Department of Cardiology, Tokyo Metropolitan Hiroo Hospital, 2-34-10, Ebisu, Shibuya-ku, Tokyo, 153-0013, Japan.

Department of Cardiovascular Medichine, Tokyo Medical and Dental Hospital, Tokyo, Japan.

出版信息

Lasers Med Sci. 2019 Dec;34(9):1747-1754. doi: 10.1007/s10103-019-02772-x. Epub 2019 Mar 16.

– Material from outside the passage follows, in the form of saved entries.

import Summits.HubbardSuperconductivity.HubbardSuperconductivity.Theorems.InfiniteVolumeFirstCoarseTightnessDeviationMain
import Summits.HubbardSuperconductivity.HubbardSuperconductivity.Theorems.InfiniteVolumeFirstCoarseTightnessBlockPairGramBound
import Summits.HubbardSuperconductivity.HubbardSuperconductivity.Theorems.InfiniteVolumeFirstCoarseTightnessAggregate
import Summits.HubbardSuperconductivity.HubbardSuperconductivity.Theorems.InfiniteVolumeFirstCoarseTightnessCorollaries
import HarnessLib

/-!
# Coarse tightness programme — THE MESOSCOPIC PAIR-ORDER CEILING

Crux `NoInfraredPileUp` (stmt-HubbardSuperconductivity-18534) / `NoNormalLimitState` (stmt-18533),
route `InfiniteVolumeFirst`; calibration programme (PLAN-coarse-tightness.md, step S9 — the
assembly). For every normalised `(2n, S^z = 0)`-sector ground state `φ` of `hubbardTorus 2 L 1 U`,
`U ∈ [0,1]`, every block side `R ≥ 1` with `2R + 2 ≤ L` and every shell width `τ ∈ (0,1]`, the
translation-AVERAGED block `d`-wave pair order at scale `R`,
`𝓜 = (Σ_a ‖B_a φ‖²)/(L² R⁴)`, `B_a = Σ_{u ∈ [0,R)²} P_{a+u}`, satisfies

  `𝓜 ≤ 16512/R + 65536 √τ + (128/√τ) √(U + (72 + 32π)/R)`   (`mesoCeiling_holds`),

the exact hypothesis the corollary file `…CoarseTightnessCorollaries` consumes to give COARSE
TIGHTNESS (η before U: no macroscopic generalised `d`-wave pair condensation at small momenta in any
weak-coupling ground state) and the UNCONDITIONAL ATOM CEILING (every torus-limit of every
weak-coupling ground-state family has `d`-wave condensate density `O(U^{1/4})`). Assembly of: the
per-block pair Gram bound in the Dirichlet sine basis (`blockPairGram_bound` with `φ_j = blockMode R j`,
`κ_j = λ^{(1,-1)}_j/√2`, `|κ_j| ≤ 2√2` — `BlockKernelBridge`), the shell/Hölder aggregation
(`sum_le_of_gram_shell_budget`), the uniform √-shell count of the Dirichlet block levels
(`card_blockShell_le`) and the local kinetic budget (`deviationBudget`). The constants are crude; only
their finiteness and the shape matter.

No definition and no named fact is introduced.
-/

noncomputable section

set_option linter.dupNamespace false

namespace Summit.HubbardSuperconductivity.HubbardSuperconductivity.Theorems.CoarseTightness

open Literature.MathematicalPhysics.QuantumLattice Literature.Probability.LatticeModels Matrix Finset
open Literature.MathematicalPhysics.QuantumLattice.RayleighBound
open scoped ComplexConjugate ComplexOrder Topology
open Filter

section Meso

open Classical

variable {L : ℕ} [NeZero L]

omit [NeZero L] in
/-- A nonzero vector of the sector `(2n, 0)` forces `n ≤ L²`: a configuration in its support has
exactly `n` spin-up orbitals among the `L²` sites. [folklore] -/
theorem le_sq_of_mem_szSector_of_unit {n : ℕ} {ψ : Fock (Orb (FermionTorus 2 L))}
    (hψ : ψ ∈ szSector (Λ := FermionTorus 2 L) (2 * n) 0) (h1 : star ψ ⬝ᵥ ψ = 1) : n ≤ L ^ 2 := by
  have hsec : IsInSector n n ψ := (mem_szSector_two_mul_zero_iff n ψ).1 hψ
  have hne : ψ ≠ 0 := by
    intro h0; rw [h0, dotProduct_zero] at h1; exact zero_ne_one h1
  obtain ⟨s, hs⟩ : ∃ s, ψ s ≠ 0 := Function.ne_iff.1 hne
  have hcard : (upPart s).card = n := by
    by_contra h
    exact hs (hsec s fun hh => h hh.1)
  rw [← hcard, ← card_fermionTorus 2 L]
  exact Finset.card_le_univ _

/-- The `x(1-x)` summands of the deviation sum are nonnegative on `[0,1]`. [folklore] -/
theorem mul_one_sub_nonneg_of_mem_Icc {x : ℝ} (hx : x ∈ Set.Icc (0 : ℝ) 1) : 0 ≤ x * (1 - x) :=
  mul_nonneg hx.1 (by linarith [hx.2])

/-- **The mesoscopic pair-order ceiling** (the assembly of the coarse-tightness programme).
[folklore] -/
theorem mesoCeiling {τ : ℝ} (hτ : τ ∈ Set.Ioc (0 : ℝ) 1) {R : ℕ} (hR : 1 ≤ R) (hRL : 2 * R + 2 ≤ L)
    {U : ℝ} (hU : U ∈ Set.Icc (0 : ℝ) 1) {n : ℕ} {φ : Fock (Orb (FermionTorus 2 L))}
    (h1 : star φ ⬝ᵥ φ = 1) (hGS : IsGroundStateInSector (hubbardTorus 2 L 1 U) (2 * n) 0 φ) :
    (∑ a : TorusSite 2 L, (star ((∑ u : Fin 2 → Fin R,
        localPair dWaveFormFactor L (a + fun i => ((u i : ℕ) : ZMod L))) *ᵥ φ) ⬝ᵥ
        ((∑ u : Fin 2 → Fin R, localPair dWaveFormFactor L (a + fun i => ((u i : ℕ) : ZMod L))) *ᵥ φ)).re) /
        ((L : ℝ) ^ 2 * (R : ℝ) ^ 4) ≤
      16512 / R + 65536 * Real.sqrt τ +
        128 / Real.sqrt τ * Real.sqrt (U + (72 + 32 * Real.pi) / R) := by
  have hRL' : R ≤ L := by omega
  have hn : n ≤ L ^ 2 := le_sq_of_mem_szSector_of_unit hGS.1 h1
  -- the budget
  obtain ⟨μ, hμ, hbud⟩ := deviationBudget hR hRL hU.1 hn hGS h1 (R := R)
  -- occupations of the spin-up block modes
  set x : TorusSite 2 L → (Fin 2 → Fin R) → ℝ := fun a j => (star φ ⬝ᵥ (numberMode (Function.extend
      (fun u : Fin 2 → Fin R => orb (FermionTorus.ofTorusSite (a + fun i => ((u i : ℕ) : ZMod L))) 0)
      (fun u => ((blockMode R j u : ℝ) : ℂ)) 0) *ᵥ φ)).re with hx
  have hxI : ∀ a j, x a j ∈ Set.Icc (0 : ℝ) 1 := fun a j =>
    re_expect_numberMode_mem_Icc (star_mode_dotProduct_self (blockOrb_injective a hRL' 0) (blockMode R)
      (sum_blockMode_mul_blockMode R) j) h1
  set w : (Fin 2 → Fin R) → ℝ := fun j => |torusBand (2 * R + 2) (blockMomentum R j) - μ| with hw
  have hw0 : ∀ j, 0 ≤ w j := fun j => abs_nonneg _
  -- drop the spin-down part of the budget
  have hBud : ∑ a : TorusSite 2 L, ∑ j : Fin 2 → Fin R, w j * (x a j * (1 - x a j)) ≤
      (L : ℝ) ^ 2 * (R : ℝ) ^ 2 * (U + (72 + 32 * Real.pi) / R) := by
    refine le_trans (Finset.sum_le_sum fun a _ => ?_) hbud
    rw [Fin.sum_univ_two]
    have hnn : 0 ≤ ∑ j : Fin 2 → Fin R, |torusBand (2 * R + 2) (blockMomentum R j) - μ| *
        ((star φ ⬝ᵥ (numberMode (Function.extend
          (fun u : Fin 2 → Fin R => orb (FermionTorus.ofTorusSite (a + fun i => ((u i : ℕ) : ZMod L))) 1)
          (fun u => ((blockMode R j u : ℝ) : ℂ)) 0) *ᵥ φ)).re *
         (1 - (star φ ⬝ᵥ (numberMode (Function.extend
          (fun u : Fin 2 → Fin R => orb (FermionTorus.ofTorusSite (a + fun i => ((u i : ℕ) : ZMod L))) 1)
          (fun u => ((blockMode R j u : ℝ) : ℂ)) 0) *ᵥ φ)).re)) :=
      Finset.sum_nonneg fun j _ => mul_nonneg (abs_nonneg _) (mul_one_sub_nonneg_of_mem_Icc
        (re_expect_numberMode_mem_Icc (star_mode_dotProduct_self (blockOrb_injective a hRL' 1)
          (blockMode R) (sum_blockMode_mul_blockMode R) j) h1))
    simp only [hx, hw]
    exact le_add_of_nonneg_right hnn
  -- per-block Gram bound in the sine basis
  have hGram := fun a : TorusSite 2 L => blockPairGram_bound a hRL' (blockMode R)
    (sum_blockMode_mul_blockMode R) (fun j => blockEigen R (fun i => dWaveFormFactor (Pi.single i 1)) j /
      Real.sqrt 2) (2 * Real.sqrt 2) (abs_dWaveBlockEigen_div_sqrt_two_le R)
    (dWaveStepKernel_eq_sum_blockMode R) φ h1
  have hQ : 8 * (2 * Real.sqrt 2) ^ 2 = 64 := by
    rw [mul_pow, Real.sq_sqrt (by norm_num : (0 : ℝ) ≤ 2)]; norm_num
  simp only [hQ] at hGram
  -- the shell count
  have hN := card_blockShell_le R μ τ
  -- aggregate
  have agg := sum_le_of_gram_shell_budget x (fun a j => (hxI a j).1) (fun a j => (hxI a j).2) w hw0 hτ.1
    hN _ (by norm_num : (0 : ℝ) ≤ 64) hGram hBud
  rw [card_torusSite, Fintype.card_fun, Fintype.card_fin, Fintype.card_fin] at agg
  push_cast at agg
  -- real arithmetic
  have hRr : (1 : ℝ) ≤ R := by exact_mod_cast hR
  have hRpos : (0 : ℝ) < R := by linarith
  have hL4 : (4 : ℝ) ≤ L := by
    have : 2 * (R : ℝ) + 2 ≤ L := by exact_mod_cast hRL
    linarith
  have hLpos : (0 : ℝ) < L := by linarith
  have hτpos := hτ.1
  have hsτ : 0 < Real.sqrt τ := Real.sqrt_pos.2 hτpos
  have hτle : τ ≤ Real.sqrt τ := by
    have h1' : Real.sqrt τ ≤ 1 := by
      have := Real.sqrt_le_sqrt hτ.2
      rwa [Real.sqrt_one] at this
    calc τ = Real.sqrt τ * Real.sqrt τ := (Real.mul_self_sqrt hτpos.le).symm
      _ ≤ Real.sqrt τ * 1 := mul_le_mul_of_nonneg_left h1' (Real.sqrt_nonneg τ)
      _ = Real.sqrt τ := mul_one _
  set C : ℝ := U + (72 + 32 * Real.pi) / R with hC
  have hC0 : 0 ≤ C := add_nonneg hU.1 (div_nonneg (by positivity) hRpos.le)
  -- the square-root term
  have hsqrt : Real.sqrt (((R : ℝ) ^ 2) ^ 3 * ((L : ℝ) ^ 2 * ((L : ℝ) ^ 2 * (R : ℝ) ^ 2 * C)) / τ) =
      (R : ℝ) ^ 4 * (L : ℝ) ^ 2 * (Real.sqrt C / Real.sqrt τ) := by
    rw [show ((R : ℝ) ^ 2) ^ 3 * ((L : ℝ) ^ 2 * ((L : ℝ) ^ 2 * (R : ℝ) ^ 2 * C)) / τ =
        ((R : ℝ) ^ 4 * (L : ℝ) ^ 2) ^ 2 * (C / τ) by ring]
    rw [Real.sqrt_mul (sq_nonneg _), Real.sqrt_sq (by positivity), Real.sqrt_div' C hτpos.le]
  rw [hsqrt] at agg
  -- the shell-count term: `N ≤ 16 √τ R² + 8 R`, `N² ≤ 512 τ R⁴ + 128 R²`
  have hNle : Real.sqrt τ * (2 * (R : ℝ) + 2) ^ 2 + 2 * (2 * (R : ℝ) + 2) ≤
      16 * Real.sqrt τ * (R : ℝ) ^ 2 + 8 * R := by
    nlinarith [mul_le_mul_of_nonneg_left (by nlinarith : (2 * (R : ℝ) + 2) ^ 2 ≤ 16 * (R : ℝ) ^ 2)
      hsτ.le]
  have hN0 : 0 ≤ Real.sqrt τ * (2 * (R : ℝ) + 2) ^ 2 + 2 * (2 * (R : ℝ) + 2) := by positivity
  have hNsq : (Real.sqrt τ * (2 * (R : ℝ) + 2) ^ 2 + 2 * (2 * (R : ℝ) + 2)) ^ 2 ≤
      512 * τ * (R : ℝ) ^ 4 + 128 * (R : ℝ) ^ 2 := by
    calc (Real.sqrt τ * (2 * (R : ℝ) + 2) ^ 2 + 2 * (2 * (R : ℝ) + 2)) ^ 2
        ≤ (16 * Real.sqrt τ * (R : ℝ) ^ 2 + 8 * R) ^ 2 :=
          pow_le_pow_left₀ hN0 hNle 2
      _ ≤ 2 * (16 * Real.sqrt τ * (R : ℝ) ^ 2) ^ 2 + 2 * (8 * (R : ℝ)) ^ 2 := by
          nlinarith [sq_nonneg (16 * Real.sqrt τ * (R : ℝ) ^ 2 - 8 * R)]
      _ = 512 * τ * (R : ℝ) ^ 4 + 128 * (R : ℝ) ^ 2 := by
          rw [mul_pow, mul_pow, Real.sq_sqrt hτpos.le]; ring
  -- divide
  rw [div_le_iff₀ (by positivity)]
  have hrhs : (16512 / (R : ℝ) + 65536 * Real.sqrt τ + 128 / Real.sqrt τ * Real.sqrt C) *
      ((L : ℝ) ^ 2 * (R : ℝ) ^ 4) =
      16512 * (L : ℝ) ^ 2 * (R : ℝ) ^ 3 + 65536 * Real.sqrt τ * (L : ℝ) ^ 2 * (R : ℝ) ^ 4 +
        128 * ((R : ℝ) ^ 4 * (L : ℝ) ^ 2 * (Real.sqrt C / Real.sqrt τ)) := by
    field_simp
  rw [hrhs]
  refine agg.trans ?_
  -- compare term by term
  have hsC0 : 0 ≤ Real.sqrt C / Real.sqrt τ := div_nonneg (Real.sqrt_nonneg _) hsτ.le
  have h3 : 2 * 64 * ((R : ℝ) ^ 4 * (L : ℝ) ^ 2 * (Real.sqrt C / Real.sqrt τ)) =
      128 * ((R : ℝ) ^ 4 * (L : ℝ) ^ 2 * (Real.sqrt C / Real.sqrt τ)) := by ring
  rw [h3, add_le_add_iff_right]
  have hL2 : 0 ≤ (L : ℝ) ^ 2 := sq_nonneg _
  -- `L² (64R² + 64R² + 128 N²) ≤ 16512 L² R³ + 65536 √τ L² R⁴`
  have hin : 64 * (R : ℝ) ^ 2 + 64 * (R : ℝ) ^ 2 +
      2 * 64 * (Real.sqrt τ * (2 * (R : ℝ) + 2) ^ 2 + 2 * (2 * (R : ℝ) + 2)) ^ 2 ≤
      16512 * (R : ℝ) ^ 3 + 65536 * Real.sqrt τ * (R : ℝ) ^ 4 := by
    have hR2 : (R : ℝ) ^ 2 ≤ (R : ℝ) ^ 3 := pow_le_pow_right₀ hRr (by norm_num)
    have hτR : τ * (R : ℝ) ^ 4 ≤ Real.sqrt τ * (R : ℝ) ^ 4 := mul_le_mul_of_nonneg_right hτle (by positivity)
    linarith [hNsq, hR2, hτR]
  calc (L : ℝ) ^ 2 * (64 * (R : ℝ) ^ 2 + 64 * (R : ℝ) ^ 2 +
        2 * 64 * (Real.sqrt τ * (2 * (R : ℝ) + 2) ^ 2 + 2 * (2 * (R : ℝ) + 2)) ^ 2)
      ≤ (L : ℝ) ^ 2 * (16512 * (R : ℝ) ^ 3 + 65536 * Real.sqrt τ * (R : ℝ) ^ 4) :=
        mul_le_mul_of_nonneg_left hin hL2
    _ = 16512 * (L : ℝ) ^ 2 * (R : ℝ) ^ 3 + 65536 * Real.sqrt τ * (L : ℝ) ^ 2 * (R : ℝ) ^ 4 := by ring

/-! ### The ceiling in closed form, and the two unconditional corollaries -/

/-- Registered stub `stub_coarseMesoCeiling` = **the mesoscopic pair-order ceiling (MC)** in the
closed form consumed by `coarseTightness_of_mesoCeiling` / `atom_le_of_mesoCeiling`. [folklore] -/
theorem stub_coarseMesoCeiling :
    ∀ τ ∈ Set.Ioc (0:ℝ) 1, ∀ R : ℕ, 1 ≤ R → ∀ (L : ℕ) [NeZero L], 2 * R + 2 ≤ L → ∀ U ∈ Set.Icc (0:ℝ) 1, ∀ (n : ℕ) (φ : Fock (Orb (FermionTorus 2 L))), star φ ⬝ᵥ φ = 1 → IsGroundStateInSector (hubbardTorus 2 L 1 U) (2 * n) 0 φ → (∑ a : TorusSite 2 L, (star ((∑ u : Fin 2 → Fin R, localPair dWaveFormFactor L (a + fun i => ((u i : ℕ) : ZMod L))) *ᵥ φ) ⬝ᵥ ((∑ u : Fin 2 → Fin R, localPair dWaveFormFactor L (a + fun i => ((u i : ℕ) : ZMod L))) *ᵥ φ)).re) / ((L : ℝ) ^ 2 * (R : ℝ) ^ 4) ≤ 16512 / R + 65536 * Real.sqrt τ + 128 / Real.sqrt τ * Real.sqrt (U + (72 + 32 * Real.pi) / R) :=
  fun _ hτ _ hR _ _ hRL _ hU _ _ h1 hGS => mesoCeiling hτ hR hRL hU h1 hGS

/-- **COARSE TIGHTNESS (η before U), unconditional.** For every `δ ∈ (0,1/2)` and every `η > 0` there
is `U₁ > 0` such that for all `U ∈ (0,U₁)` and every admissible ground-state family the small-momentum
window of the `d`-wave pair structure factor is eventually `≤ η L²`: no macroscopic generalised pair
condensation at weak coupling (the strategist's S⁺₄; PLAN-coarse-tightness (CT)). [folklore] -/
theorem coarseTightness_holds :
    ∀ δ ∈ Set.Ioo (0:ℝ) (1 / 2), ∀ η : ℝ, 0 < η → ∃ U₁ : ℝ, 0 < U₁ ∧ ∀ U ∈ Set.Ioo (0:ℝ) U₁,
      ∀ (N : ℕ → ℕ) (ψ : ∀ L, Fock (Orb (FermionTorus 2 L))),
        (∀ L, Even L → N L = 2 * ⌊(1 - δ) * (L : ℝ) ^ 2 / 2⌋₊ ∧ star (ψ L) ⬝ᵥ ψ L = 1 ∧
          IsGroundStateInSector (hubbardTorus 2 L 1 U) (N L) 0 (ψ L)) →
        ∃ ε : ℝ, 0 < ε ∧ ∃ L₀ : ℕ, ∀ (L : ℕ) [NeZero L], Even L → L₀ ≤ L →
          (∑ m : Fin 2 → ZMod L, if m ≠ 0 ∧ momentumNormSq L m ≤ ε ^ 2 then
              pairStructureFactor dWaveFormFactor L (ψ L) m else 0) ≤ η * (L : ℝ) ^ 2 :=
  coarseTightness_of_mesoCeiling (by norm_num) (by norm_num) (by norm_num) (by positivity)
    stub_coarseMesoCeiling

/-- **THE UNCONDITIONAL ATOM CEILING.** For every `δ`, every `U ∈ (0,1]`, every admissible
ground-state family of `hubbardTorus 2 L 1 U` and every pointwise torus-limit `C` (even sides) of its
translation-averaged `d`-wave pair correlations: the condensate atom satisfies
`liminf_R R⁻⁴ Σ_{x,y∈[0,R)²} C(x-y) ≤ 65664 · U^{1/4}` — with NO tightness hypothesis
(PLAN-coarse-tightness (AC); quantifies the `why_might_fail` of crux `NoNormalLimitState`). [folklore] -/
theorem atomCeiling_holds (δ : ℝ) (U : ℝ) (hU : U ∈ Set.Ioc (0:ℝ) 1) (N : ℕ → ℕ)
    (ψ : ∀ L, Fock (Orb (FermionTorus 2 L)))
    (hadm : ∀ L, Even L → N L = 2 * ⌊(1 - δ) * (L : ℝ) ^ 2 / 2⌋₊ ∧ star (ψ L) ⬝ᵥ ψ L = 1 ∧
      IsGroundStateInSector (hubbardTorus 2 L 1 U) (N L) 0 (ψ L))
    (Ls : ℕ → ℕ) (C : Site 2 → ℝ) (hLs : StrictMono Ls) (hev : ∀ j, Even (Ls j))
    (hconv : ∀ x : Site 2, Tendsto (fun j : ℕ => (∑ y ∈ halfOpenBox 2 (Ls j),
      torusPullback (pairFieldCorr dWaveFormFactor ψ) (Ls j) (x + y) y) / ((Ls j : ℕ) : ℝ) ^ 2)
      atTop (𝓝 (C x))) :
    liminf (fun R : ℕ => (∑ x ∈ halfOpenBox 2 R, ∑ y ∈ halfOpenBox 2 R, C (x - y)) /
        ((R : ℕ) : ℝ) ^ 4) atTop ≤ 65664 * Real.sqrt (Real.sqrt U) := by
  have h := atom_le_of_mesoCeiling stub_coarseMesoCeiling δ U hU N ψ hadm Ls C hLs hev hconv
  norm_num at h
  exact h

end Meso

end Summit.HubbardSuperconductivity.HubbardSuperconductivity.Theorems.CoarseTightness

end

DOI:10.1007/s10103-019-02772-x
PMID:30879227
Abstract

Excimer laser coronary angioplasty (ELCA) is a unique revascularization modality that can vaporize plaque and thrombus. Compared to thrombus aspiration therapy, ELCA is reported to provide better microcirculation and reduced peripheral embolism in treatment for acute coronary syndrome. Excimer laser catheters come in various sizes, and we sought to compare the 0.9- and 1.4-mm-diameter catheters. We retrospectively enrolled 90 acute myocardial infarction (AMI) patients who underwent primary percutaneous coronary intervention with excimer laser from August 2013 to March 2017 in our hospital. Patients were grouped by diameter of catheter that had been used, the 0.9 mm group (n = 51) and 1.4 mm group (n = 39). We evaluated myocardial perfusion, procedural success rate, short-term outcome, lesion crossability, and complications between the two groups. The percentage of patients whose final thrombolysis in myocardial infarction (TIMI) grade was 3 (0.9 mm 86.3% vs 1.4 mm 89.7% p = 0.75) and final myocardial blush grade (MBG) was 3 (0.9 mm 72.5% vs 1.4 mm 69.2% p = 0.82) was similarly high for both groups. Procedural success rate, in-hospital major adverse cardiac events (MACE), lesion crossability, and complications were also similar. This study showed that efficacy of 0.9 and 1.4 mm excimer laser catheter was equivalent in ELCA for AMI patients. If one takes into account lesion crossability, debulking effects, and the stunned platelets phenomenon, the 0.9 mm excimer laser catheter is sufficient for ELCA in AMI patients.

摘要

准分子激光冠状动脉血管成形术(ELCA)是一种独特的血管重建方式,可汽化斑块和血栓。与血栓抽吸治疗相比,ELCA 可改善急性冠状动脉综合征患者的微循环,减少外周栓塞。准分子激光导管有多种尺寸,我们试图比较 0.9 毫米和 1.4 毫米直径的导管。我们回顾性地纳入了 2013 年 8 月至 2017 年 3 月期间在我院接受准分子激光治疗的 90 例急性心肌梗死(AMI)患者。患者根据所用导管的直径分组,0.9 毫米组(n=51)和 1.4 毫米组(n=39)。我们评估了两组患者的心肌灌注、手术成功率、短期结果、病变可通过性和并发症。最终 TIMI 血流分级为 3 级的患者比例(0.9 毫米组为 86.3%,1.4 毫米组为 89.7%,p=0.75)和最终心肌染色分级为 3 级的患者比例(0.9 毫米组为 72.5%,1.4 毫米组为 69.2%,p=0.82)相似。手术成功率、住院期间主要不良心脏事件(MACE)、病变可通过性和并发症也相似。本研究表明,0.9 毫米和 1.4 毫米准分子激光导管在 AMI 患者的 ELCA 中的疗效相当。如果考虑到病变可通过性、减容效果和顿抑血小板现象,0.9 毫米准分子激光导管对于 AMI 患者的 ELCA 已经足够。